====== Data for review

/-- **The argument of the second incompatibility (proof of Cor. 3.6 (iv), pp. 81–82), for an
arbitrary family of homotopies on an arbitrary diagram of categories — the version of
abc-iut-L4-t10's `false_of_core_compatible_of_obstruction_left` BEHIND A PREFIX EDGE `f : w → v₁`
(in Cor. 3.6: a telecore edge `φ_{⋎+1} : Anab → 𝒳`).**  If `K` contains an ISOMORPHISM for the pair
`([id₁]∘[f], [id₀]∘[log]∘[f])` ("two mutually contradictory homotopies … `[λ^×]∘[φ_□] ⇝ …`", p. 82),
the pair `([λ^×],[λ^{×pf}])` with components `ι_×` and the type-(1) pair with components `ι_log`,
then at the object `x₀ = f(a₀)` the forced equation `λ^×(α) ≫ ι_log(x₀) = ι_×(id₁ x₀)` holds for the
isomorphism `α = ζ(a₀)`; a component-level obstruction (Lemma 3.4) at `x₀` yields a contradiction.
[cite: MochizukiAbsTopIII2015, Corollary 3.6 (iv) p.82] -/
theorem false_of_prefixed_core_compatible_of_obstruction_left {V : Type w'} [Quiver.{v'} V]
    {D : DiagramOfCategories.{v', u', w'} V} (K : D.HomotopyFamily) {w v1 v0 sq ob : V}
    (f : w ⟶ v1) (eLog : v1 ⟶ v0) (eId1 : v1 ⟶ sq) (eId0 : v0 ⟶ sq) (eT eP : sq ⟶ ob)
    (ιt : D.map eT ⟶ D.map eP)
    (ιl : (D.map eLog ⋙ D.map eId0) ⋙ D.map eT ⟶ D.map eId1 ⋙ D.map eP)
    (h₀ : K.E (((Path.nil : Path w w).cons f).cons eId1)
      ((((Path.nil : Path w w).cons f).cons eLog).cons eId0))
    (hiso : IsIso (K.η h₀))
    (hT : K.E ((Path.nil : Path sq sq).cons eT) ((Path.nil : Path sq sq).cons eP))
    (hhT : ∀ (x : D.obj sq)
      (e₁ : (D.pathFunctor ((Path.nil : Path sq sq).cons eT)).obj x = (D.map eT).obj x)
      (e₂ : (D.pathFunctor ((Path.nil : Path sq sq).cons eP)).obj x = (D.map eP).obj x),
      (K.η hT).app x = eqToHom e₁ ≫ ιt.app x ≫ eqToHom e₂.symm)
    (h₁ : K.E ((((Path.nil : Path v1 v1).cons eLog).cons eId0).cons eT)
      (((Path.nil : Path v1 v1).cons eId1).cons eP))
    (hh₁ : ∀ (x : D.obj v1)
      (e₁ : (D.pathFunctor ((((Path.nil : Path v1 v1).cons eLog).cons eId0).cons eT)).obj x =
        (D.map eT).obj ((D.map eId0).obj ((D.map eLog).obj x)))
      (e₂ : (D.pathFunctor (((Path.nil : Path v1 v1).cons eId1).cons eP)).obj x =
        (D.map eP).obj ((D.map eId1).obj x)),
      (K.η h₁).app x = eqToHom e₁ ≫ ιl.app x ≫ eqToHom e₂.symm)
    (a₀ : D.obj w)
    (obstruction : ∀ (a : (D.map eId1).obj ((D.map f).obj a₀) ⟶
        (D.map eId0).obj ((D.map eLog).obj ((D.map f).obj a₀))), IsIso a →
      (D.map eT).map a ≫ ιl.app ((D.map f).obj a₀) ≠ ιt.app ((D.map eId1).obj ((D.map f).obj a₀))) :
    False := by
  -- functor identifications along the explicit paths (equation lemmas of `pathFunctor`)
  have E0 : D.pathFunctor (Path.nil : Path w w) = 𝟭 _ := DiagramOfCategories.pathFunctor_nil _ _
  have E0v : D.pathFunctor (Path.nil : Path v1 v1) = 𝟭 _ := DiagramOfCategories.pathFunctor_nil _ _
  have E0' : D.pathFunctor (Path.nil : Path ob ob) = 𝟭 _ := DiagramOfCategories.pathFunctor_nil _ _
  have ET : D.pathFunctor ((Path.nil : Path sq sq).cons eT) = D.map eT := by
    rw [DiagramOfCategories.pathFunctor_cons, DiagramOfCategories.pathFunctor_nil, Functor.id_comp]
  have EP : D.pathFunctor ((Path.nil : Path sq sq).cons eP) = D.map eP := by
    rw [DiagramOfCategories.pathFunctor_cons, DiagramOfCategories.pathFunctor_nil, Functor.id_comp]
  have EF : D.pathFunctor ((Path.nil : Path w w).cons f) = D.map f := by
    rw [DiagramOfCategories.pathFunctor_cons, DiagramOfCategories.pathFunctor_nil, Functor.id_comp]
  have E1 : D.pathFunctor (((Path.nil : Path w w).cons f).cons eId1) = D.map f ⋙ D.map eId1 := by
    rw [DiagramOfCategories.pathFunctor_cons, EF]
  have E2 : D.pathFunctor ((((Path.nil : Path w w).cons f).cons eLog).cons eId0) =
      (D.map f ⋙ D.map eLog) ⋙ D.map eId0 := by
    rw [DiagramOfCategories.pathFunctor_cons, DiagramOfCategories.pathFunctor_cons, EF]
  have E3 : D.pathFunctor ((((Path.nil : Path w w).cons f).cons eId1).cons eT) =
      (D.map f ⋙ D.map eId1) ⋙ D.map eT := by
    rw [DiagramOfCategories.pathFunctor_cons, E1]
  have E4 : D.pathFunctor ((((Path.nil : Path w w).cons f).cons eId1).cons eP) =
      (D.map f ⋙ D.map eId1) ⋙ D.map eP := by
    rw [DiagramOfCategories.pathFunctor_cons, E1]
  have E5 : D.pathFunctor (((((Path.nil : Path w w).cons f).cons eLog).cons eId0).cons eT) =
      ((D.map f ⋙ D.map eLog) ⋙ D.map eId0) ⋙ D.map eT := by
    rw [DiagramOfCategories.pathFunctor_cons, E2]
  have U4 : D.pathFunctor (((Path.nil : Path v1 v1).cons eId1).cons eP) = D.map eId1 ⋙ D.map eP := by
    rw [DiagramOfCategories.pathFunctor_cons, DiagramOfCategories.pathFunctor_cons, E0v,
      Functor.id_comp]
  have U5 : D.pathFunctor ((((Path.nil : Path v1 v1).cons eLog).cons eId0).cons eT) =
      (D.map eLog ⋙ D.map eId0) ⋙ D.map eT := by
    rw [DiagramOfCategories.pathFunctor_cons, DiagramOfCategories.pathFunctor_cons,
      DiagramOfCategories.pathFunctor_cons, E0v, Functor.id_comp]
  -- the three homotopies of the chain, all behind the prefix `f`
  have s1 : K.E (((((Path.nil : Path w w).cons f).cons eId1)).cons eT)
      (((((Path.nil : Path w w).cons f).cons eLog).cons eId0).cons eT) :=
    K.isSaturated.precomp (K.isSaturated.postcomp h₀ ((Path.nil : Path sq sq).cons eT)) Path.nil
  have h₁' : K.E (((((Path.nil : Path w w).cons f).cons eLog).cons eId0).cons eT)
      ((((Path.nil : Path w w).cons f).cons eId1).cons eP) :=
    K.isSaturated.precomp (K.isSaturated.postcomp h₁ Path.nil) ((Path.nil : Path w w).cons f)
  have s3 : K.E ((((Path.nil : Path w w).cons f).cons eId1).cons eT)
      ((((Path.nil : Path w w).cons f).cons eId1).cons eP) :=
    K.isSaturated.precomp (K.isSaturated.postcomp hT Path.nil)
      (((Path.nil : Path w w).cons f).cons eId1)
  -- homotopies of the same pair coincide
  have kapp : (K.η s1).app a₀ ≫ (K.η h₁').app a₀ = (K.η s3).app a₀ := by
    rw [← NatTrans.comp_app, ← K.η_trans s1 h₁']
  -- the whiskering axiom of Def. 3.5 (ii) (b)
  have W1 := K.η_whisker h₀ (Path.nil : Path w w) ((Path.nil : Path sq sq).cons eT)
  have W2 := K.η_whisker h₁ ((Path.nil : Path w w).cons f) (Path.nil : Path ob ob)
  have W3 := K.η_whisker hT (((Path.nil : Path w w).cons f).cons eId1) (Path.nil : Path ob ob)
  -- object identifications at `a₀`
  have hx0 : (D.pathFunctor (Path.nil : Path w w)).obj a₀ = a₀ := Functor.congr_obj E0 a₀
  have hxf : (D.pathFunctor ((Path.nil : Path w w).cons f)).obj a₀ = (D.map f).obj a₀ :=
    Functor.congr_obj EF a₀
  have hx1 : (D.pathFunctor (((Path.nil : Path w w).cons f).cons eId1)).obj a₀ =
      (D.map eId1).obj ((D.map f).obj a₀) := Functor.congr_obj E1 a₀
  have o2 : (D.pathFunctor ((((Path.nil : Path w w).cons f).cons eLog).cons eId0)).obj a₀ =
      (D.map eId0).obj ((D.map eLog).obj ((D.map f).obj a₀)) := Functor.congr_obj E2 a₀
  have o3 : (D.pathFunctor ((((Path.nil : Path w w).cons f).cons eId1).cons eT)).obj a₀ =
      (D.map eT).obj ((D.map eId1).obj ((D.map f).obj a₀)) := Functor.congr_obj E3 a₀
  have M₁ : (D.pathFunctor ((((Path.nil : Path w w).cons f).cons eId1).cons eT)).obj a₀ =
      (D.map eT).obj ((D.pathFunctor (((Path.nil : Path w w).cons f).cons eId1)).obj a₀) := by
    rw [E3, E1]; rfl
  have M₂ : (D.map eT).obj
        ((D.pathFunctor ((((Path.nil : Path w w).cons f).cons eLog).cons eId0)).obj a₀) =
      (D.pathFunctor (((((Path.nil : Path w w).cons f).cons eLog).cons eId0).cons eT)).obj a₀ := by
    rw [E5, E2]; rfl
  have N₁ : (D.pathFunctor (((((Path.nil : Path w w).cons f).cons eLog).cons eId0).cons eT)).obj a₀ =
      (D.map eT).obj ((D.map eId0).obj ((D.map eLog).obj ((D.map f).obj a₀))) :=
    Functor.congr_obj E5 a₀
  have N₂ : (D.map eP).obj ((D.map eId1).obj ((D.map f).obj a₀)) =
      (D.pathFunctor ((((Path.nil : Path w w).cons f).cons eId1).cons eP)).obj a₀ :=
    (Functor.congr_obj E4 a₀).symm
  -- ζ'₀ behind the prefix: λ^×(ζ(a₀))
  have W1x := NatTrans.congr_app W1 a₀
  simp only [NatTrans.comp_app, eqToHom_app, Functor.whiskerLeft_app, Functor.whiskerRight_app,
    Functor.congr_hom ET, app_eq_of_obj_eq' (K.η h₀) hx0, Functor.map_comp, eqToHom_map,
    Category.assoc, eqToHom_trans, eqToHom_trans_assoc] at W1x
  have W1c : (K.η s1).app a₀ = eqToHom M₁ ≫ (D.map eT).map ((K.η h₀).app a₀) ≫ eqToHom M₂ :=
    W1x.trans (eqToHom_sandwich' _ _ _ _ _)
  -- ζ₁ behind the prefix: ι_log(f a₀)
  have W2x := NatTrans.congr_app W2 a₀
  simp only [NatTrans.comp_app, eqToHom_app, Functor.whiskerLeft_app, Functor.whiskerRight_app,
    Functor.congr_hom E0', Functor.id_map, app_eq_of_obj_eq' (K.η h₁) hxf,
    hh₁ ((D.map f).obj a₀) (Functor.congr_obj U5 _) (Functor.congr_obj U4 _),
    Category.assoc, eqToHom_trans, eqToHom_trans_assoc] at W2x
  have W2c : (K.η h₁').app a₀ = eqToHom N₁ ≫
      (ιl.app ((D.map f).obj a₀) :
        (D.map eT).obj ((D.map eId0).obj ((D.map eLog).obj ((D.map f).obj a₀))) ⟶
          (D.map eP).obj ((D.map eId1).obj ((D.map f).obj a₀))) ≫ eqToHom N₂ :=
    W2x.trans (eqToHom_sandwich₂' _ _ _ _ _ _ _)
  -- ζ₂ behind the prefix: ι_×(id₁ (f a₀))
  have W3x := NatTrans.congr_app W3 a₀
  simp only [NatTrans.comp_app, eqToHom_app, Functor.whiskerLeft_app, Functor.whiskerRight_app,
    Functor.congr_hom E0', Functor.id_map, app_eq_of_obj_eq' (K.η hT) hx1,
    hhT ((D.map eId1).obj ((D.map f).obj a₀)) (Functor.congr_obj ET _) (Functor.congr_obj EP _),
    Category.assoc, eqToHom_trans, eqToHom_trans_assoc] at W3x
  have W3c : (K.η s3).app a₀ =
      eqToHom o3 ≫ ιt.app ((D.map eId1).obj ((D.map f).obj a₀)) ≫ eqToHom N₂ :=
    W3x.trans (eqToHom_sandwich₂' _ _ _ _ _ _ _)
  rw [W1c, W2c, W3c] at kapp
  have k5 := ((eqToHom_sandwich_left' o3.symm M₁ _ M₂ N₁ _ N₂ N₂.symm).symm.trans
    ((congrArg (fun t => eqToHom o3.symm ≫ t ≫ eqToHom N₂.symm) kapp).trans
      (eqToHom_sandwich_right' o3.symm o3 _ N₂ N₂.symm)))
  simp only [eqToHom_refl, Category.id_comp] at k5
  haveI := hiso
  refine obstruction (eqToHom hx1.symm ≫ (K.η h₀).app a₀ ≫ eqToHom o2) inferInstance ?_
  simp only [Functor.map_comp, eqToHom_map, Category.assoc]
  exact k5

============

**Exercise**
The lines of the data, from the first through the one containing "(e₂ : (D.pathFunctor (((Path.nil", are to be transcribed exactly.

**Solution to this problem**
/-- **The argument of the second incompatibility (proof of Cor. 3.6 (iv), pp. 81–82), for an
arbitrary family of homotopies on an arbitrary diagram of categories — the version of
abc-iut-L4-t10's `false_of_core_compatible_of_obstruction_left` BEHIND A PREFIX EDGE `f : w → v₁`
(in Cor. 3.6: a telecore edge `φ_{⋎+1} : Anab → 𝒳`).**  If `K` contains an ISOMORPHISM for the pair
`([id₁]∘[f], [id₀]∘[log]∘[f])` ("two mutually contradictory homotopies … `[λ^×]∘[φ_□] ⇝ …`", p. 82),
the pair `([λ^×],[λ^{×pf}])` with components `ι_×` and the type-(1) pair with components `ι_log`,
then at the object `x₀ = f(a₀)` the forced equation `λ^×(α) ≫ ι_log(x₀) = ι_×(id₁ x₀)` holds for the
isomorphism `α = ζ(a₀)`; a component-level obstruction (Lemma 3.4) at `x₀` yields a contradiction.
[cite: MochizukiAbsTopIII2015, Corollary 3.6 (iv) p.82] -/
theorem false_of_prefixed_core_compatible_of_obstruction_left {V : Type w'} [Quiver.{v'} V]
    {D : DiagramOfCategories.{v', u', w'} V} (K : D.HomotopyFamily) {w v1 v0 sq ob : V}
    (f : w ⟶ v1) (eLog : v1 ⟶ v0) (eId1 : v1 ⟶ sq) (eId0 : v0 ⟶ sq) (eT eP : sq ⟶ ob)
    (ιt : D.map eT ⟶ D.map eP)
    (ιl : (D.map eLog ⋙ D.map eId0) ⋙ D.map eT ⟶ D.map eId1 ⋙ D.map eP)
    (h₀ : K.E (((Path.nil : Path w w).cons f).cons eId1)
      ((((Path.nil : Path w w).cons f).cons eLog).cons eId0))
    (hiso : IsIso (K.η h₀))
    (hT : K.E ((Path.nil : Path sq sq).cons eT) ((Path.nil : Path sq sq).cons eP))
    (hhT : ∀ (x : D.obj sq)
      (e₁ : (D.pathFunctor ((Path.nil : Path sq sq).cons eT)).obj x = (D.map eT).obj x)
      (e₂ : (D.pathFunctor ((Path.nil : Path sq sq).cons eP)).obj x = (D.map eP).obj x),
      (K.η hT).app x = eqToHom e₁ ≫ ιt.app x ≫ eqToHom e₂.symm)
    (h₁ : K.E ((((Path.nil : Path v1 v1).cons eLog).cons eId0).cons eT)
      (((Path.nil : Path v1 v1).cons eId1).cons eP))
    (hh₁ : ∀ (x : D.obj v1)
      (e₁ : (D.pathFunctor ((((Path.nil : Path v1 v1).cons eLog).cons eId0).cons eT)).obj x =
        (D.map eT).obj ((D.map eId0).obj ((D.map eLog).obj x)))
      (e₂ : (D.pathFunctor (((Path.nil : Path v1 v1).cons eId1).cons eP)).obj x =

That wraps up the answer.